使用ABI Prism 7000序列检测系统（Applied Biosystems）和含有SYBR Green的qPCR Mastermix Plus（Fermentas，K0222）进行定量实时RT-PCR分析。1×10的总RNA⁶使用NucleoSpin分离细胞^TM（TM）RNA II试剂盒（Macherey&Nagel，740955.50）。cDNA由1µg总RNA和200 U RevertAid H Minus生成^TM（TM）逆转录酶（酵母菌，EP0452）、50µM随机六聚体（酵母酶，SO142）、400µM dNTP（酵母杆菌，R0192）和1.6 U/µl RiboLock^TM（TM）RNase抑制剂（发酵剂，EO0381）符合制造商的建议。将80/8/0.8 ng的cDNA（重复）应用于qRT-PCR分析，并在300 nM引物的存在下扩增（序列见补充资料)标准温度曲线（2分钟50°C，10分钟95°C，40次循环15秒95°C和1分钟60°C）。对于剪接变体的绝对定量，每个变体的cDNA标准由生态RI消化相应质粒，从琼脂糖凝胶中分离并通过分光光度法定量。使用以下公式计算标准DNA分子的拷贝数：X（g/µl）DNA/[DNA片段长度（bp）×660（g/摩尔）]×6.022×10²³=Y（份数/µl）。标准曲线（C图_T型值/与拷贝数对数的交叉点）是从1×10的连续10倍稀释中生成的¹⁰至1×10⁰每个点的副本数。检测限为Ulk1、Ulk2、Ulk3、Ulk 4每反应10个拷贝，STK36和18S rRNA每反应100个拷贝。样品中检测到的绝对拷贝数结果归一化为18S rRNA的绝对拷贝数量，以解释RT-PCR效率，并显示为每1×10个拷贝数⁹复制18S rRNA。给出三种稀释液（每反应80/8/0.8 ng cDNA）的平均值±SD。

共焦激光扫描显微镜

在饥饿条件下，细胞用EBSS清洗一次，再悬浮在EBSS中，然后接种到装有隔间的盖玻片上（Nunc）。2h后，在徕卡TCS SP II共焦激光扫描显微镜上分析细胞。作为对照，将细胞重新悬浮在Krebs Ringer溶液中[10 mM HEPES（pH 7.0），140 mM NaCl，4 mM KCl，1 mM MgCl₂，1 mM氯化钙₂和10 mM葡萄糖]。EGFP和mCitrine在488nm处被激发，mRFP在543nm处被激发。

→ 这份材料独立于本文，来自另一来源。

import Summits.CriticalPhenomena.CardyFormulaZ2.Theorems.RectilinearCardy.Negative.RectilinearCardySquareInstance

/-!
# `RectilinearCardy → stub_rectCardyOne`, part 0: the corner-marked box `(0,A)×(0,1)` exists

Support file for line `two-cluster-rate-is-stationary-gap` (crux `StripClusterRates`,
stmt-CriticalPhenomena-13878). To feed the route's crux `RectilinearCardy` (Cardy's formula for every
rectilinear conformal rectangle) into the `γ₁` half of the strip-rate statement one needs ONE concrete
conformal rectangle with

* carrier the open box `(0,A)×(0,1)` (integer aspect `A ≥ 1`),
* arc `0` = the left side `{0} × [0,1]` and arc `2` = the right side `{A} × [0,1]` (so that the tree's
  `bondDomainCrossingProb R δ` is the left-right crossing probability of the lattice box),
* corner marks `i, 0, A, A + i` (the shape consumed by `rectangle_crossRatio_eq_lamR`),
* a rectilinear frontier (the hypothesis of `RectilinearCardy`, i.e. `IsRectilinear R` unfolded).

The witness is the tree's Bollobás–Riordan rectangle `brRect A 1 = (rectQuad 0 1 0 A).map (brHomeo 1)`
(`RectilinearCardySquareInstance.lean`): carrier, marks and rectilinearity are the tree lemmas
`brRect_carrier`, `brRect_pt`, `isRectilinear_brRect`; the new content is the identification of the two
crossing arcs (`RectBoxExists.brRect_arc_zero`, `RectBoxExists.brRect_arc_two`): the quarter turn
`brHomeo h : u + iv ↦ v + i(h − u)` sends the bottom side of `rectQuad 0 h 0 w` (its arc `0`,
`mem_rectQuad_arc_zero`) onto the left side `{0} × [0,h]` and the top side (arc `2`,
`mem_rectQuad_arc_two`) onto the right side `{w} × [0,h]`. No definitions are introduced.

References: B. Bollobás, O. Riordan, *Percolation* (2006), Ch. 7 §7.1 [BollobasRiordan2006];
S. Smirnov, C. R. Acad. Sci. Paris 333 (2001) 239, §2 [Smirnov2001].
-/

noncomputable section

namespace Summit.CriticalPhenomena.CardyFormulaZ2.Cruxes.StripClusterRates.TwoClusterRateIsStationaryGap

open Set Complex
open Literature.Probability.RandomPlanarGeometry
open Literature.Probability.Percolation (rectQuad mem_rectQuad_arc_zero mem_rectQuad_arc_two)
open Summit.CriticalPhenomena.CardyFormulaZ2.Theorems.RectilinearCardy.Negative
  (brRect brRect_carrier brRect_pt isRectilinear_brRect IsRectilinear brHomeo brHomeo_apply)

namespace RectBoxExists

/-- Real and imaginary parts of the quarter turn `brHomeo h : u ↦ -i u + i h`:
`re = u.im`, `im = h - u.re`. [folklore] -/
theorem brHomeo_re_im (h : ℝ) (u : ℂ) :
    (brHomeo h u).re = u.im ∧ (brHomeo h u).im = h - u.re := by
  rw [brHomeo_apply]
  constructor
  · simp
  · simp [neg_add_eq_sub]

/-- The point `(h - z.im) + i z.re` is sent to `z` by `brHomeo h` (the inverse quarter turn). [folklore] -/
theorem brHomeo_mk (h : ℝ) (z : ℂ) : brHomeo h ⟨h - z.im, z.re⟩ = z := by
  rw [brHomeo_apply]
  apply Complex.ext <;> simp

/-- **Arc `0` of the Bollobás–Riordan rectangle `brRect w h` is its left side** `{0} × [0, h]`
(the image of the bottom side of `rectQuad 0 h 0 w` under the quarter turn `brHomeo h`). [folklore] -/
theorem brRect_arc_zero (w h : ℝ) (hw : 0 < w) (hh : 0 < h) :
    (brRect w h hw hh).arc 0 = {z : ℂ | z.re = 0 ∧ z.im ∈ Icc (0 : ℝ) h} := by
  ext z
  simp only [brRect, MarkedDomain.arc_map, mem_image, mem_setOf_eq]
  constructor
  · rintro ⟨u, hu, rfl⟩
    rw [mem_rectQuad_arc_zero] at hu
    obtain ⟨hi, hr1, hr2⟩ := hu
    obtain ⟨e1, e2⟩ := brHomeo_re_im h u
    rw [e1, e2, hi]
    exact ⟨rfl, by linarith, by linarith⟩
  · rintro ⟨hre, h1, h2⟩
    refine ⟨⟨h - z.im, z.re⟩, ?_, brHomeo_mk h z⟩
    rw [mem_rectQuad_arc_zero]
    exact ⟨hre, by change 0 ≤ h - z.im; linarith, by change h - z.im ≤ h; linarith⟩

/-- **Arc `2` of the Bollobás–Riordan rectangle `brRect w h` is its right side** `{w} × [0, h]`
(the image of the top side of `rectQuad 0 h 0 w` under the quarter turn `brHomeo h`). [folklore] -/
theorem brRect_arc_two (w h : ℝ) (hw : 0 < w) (hh : 0 < h) :
    (brRect w h hw hh).arc 2 = {z : ℂ | z.re = w ∧ z.im ∈ Icc (0 : ℝ) h} := by
  ext z
  simp only [brRect, MarkedDomain.arc_map, mem_image, mem_setOf_eq]
  constructor
  · rintro ⟨u, hu, rfl⟩
    rw [mem_rectQuad_arc_two] at hu
    obtain ⟨hi, hr1, hr2⟩ := hu
    obtain ⟨e1, e2⟩ := brHomeo_re_im h u
    rw [e1, e2, hi]
    exact ⟨rfl, by linarith, by linarith⟩
  · rintro ⟨hre, h1, h2⟩
    refine ⟨⟨h - z.im, z.re⟩, ?_, brHomeo_mk h z⟩
    rw [mem_rectQuad_arc_two]
    exact ⟨hre, by change 0 ≤ h - z.im; linarith, by change h - z.im ≤ h; linarith⟩

end RectBoxExists

/-- **The corner-marked box `(0,A)×(0,1)` exists as a rectilinear conformal rectangle** with arc `0`
its left side and arc `2` its right side (registered sub-goal `rc_exists_boxRect` of line
`two-cluster-rate-is-stationary-gap`): the Bollobás–Riordan rectangle `brRect A 1` of the tree.
[folklore] -/
theorem rc_exists_boxRect :
    ∀ A : ℕ, 1 ≤ A → ∃ R : Literature.Probability.RandomPlanarGeometry.ConformalRectangle,
      R.carrier = (Set.Ioo (0 : ℝ) A ×ℂ Set.Ioo (0 : ℝ) 1) ∧
      R.arc 0 = {z : ℂ | z.re = 0 ∧ z.im ∈ Set.Icc (0 : ℝ) 1} ∧
      R.arc 2 = {z : ℂ | z.re = A ∧ z.im ∈ Set.Icc (0 : ℝ) 1} ∧
      (R.pt 0 = ((1 : ℝ) : ℂ) * Complex.I ∧ R.pt 1 = 0 ∧ R.pt 2 = ((A : ℝ) : ℂ) ∧
        R.pt 3 = ((A : ℝ) : ℂ) + ((1 : ℝ) : ℂ) * Complex.I) ∧
      (∃ S : Finset (ℂ × ℂ), (∀ p ∈ S, p.1.re = p.2.re ∨ p.1.im = p.2.im) ∧
        frontier R.carrier ⊆ ⋃ p ∈ S, segment ℝ p.1 p.2) := by
  intro A hA
  have hA' : (0 : ℝ) < A := by exact_mod_cast hA
  exact ⟨brRect A 1 hA' one_pos, brRect_carrier _ _ hA' one_pos,
    RectBoxExists.brRect_arc_zero _ _ hA' one_pos, RectBoxExists.brRect_arc_two _ _ hA' one_pos,
    brRect_pt _ _ hA' one_pos, isRectilinear_brRect _ _ hA' one_pos⟩

end Summit.CriticalPhenomena.CardyFormulaZ2.Cruxes.StripClusterRates.TwoClusterRateIsStationaryGap

end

我们感谢北村俊雄提供Plat-E细胞，Do-Hyung Kim提供Atg13抗体，Nathanel Gray和David Sabatini提供Torin1，Tamotsu Yoshimori提供pmRFP-EGFP-rLC3构建，Noboru Mizushima提供FIP200抗体和有益的讨论。我们感谢Maria Deak（英国邓迪大学MRC蛋白质和磷酸化单元）和信号转导治疗部（邓迪大学）的蛋白质纯化团队提供GST-Atg13。我们感谢Dario Alessi仔细阅读了手稿并提出了有益的建议。我们还感谢塔苏拉·普罗卡斯·塞尚的有益讨论。这项工作得到了德国联邦医学研究院SFB 773（授予S.W.、B.S.和M.S.）、GRK 1302（授予S.W和B.S.）以及图宾根医学院临床研究跨学科中心（授予B.S.，Nachwuchsgruppe 1866-0-0）和英国医学研究理事会（授予D.G.C.）的资助。信号转导治疗部（邓迪大学）得到了以下制药公司的支持：阿斯利康、勃林格殷格翰、葛兰素史克、默克-塞罗诺和辉瑞。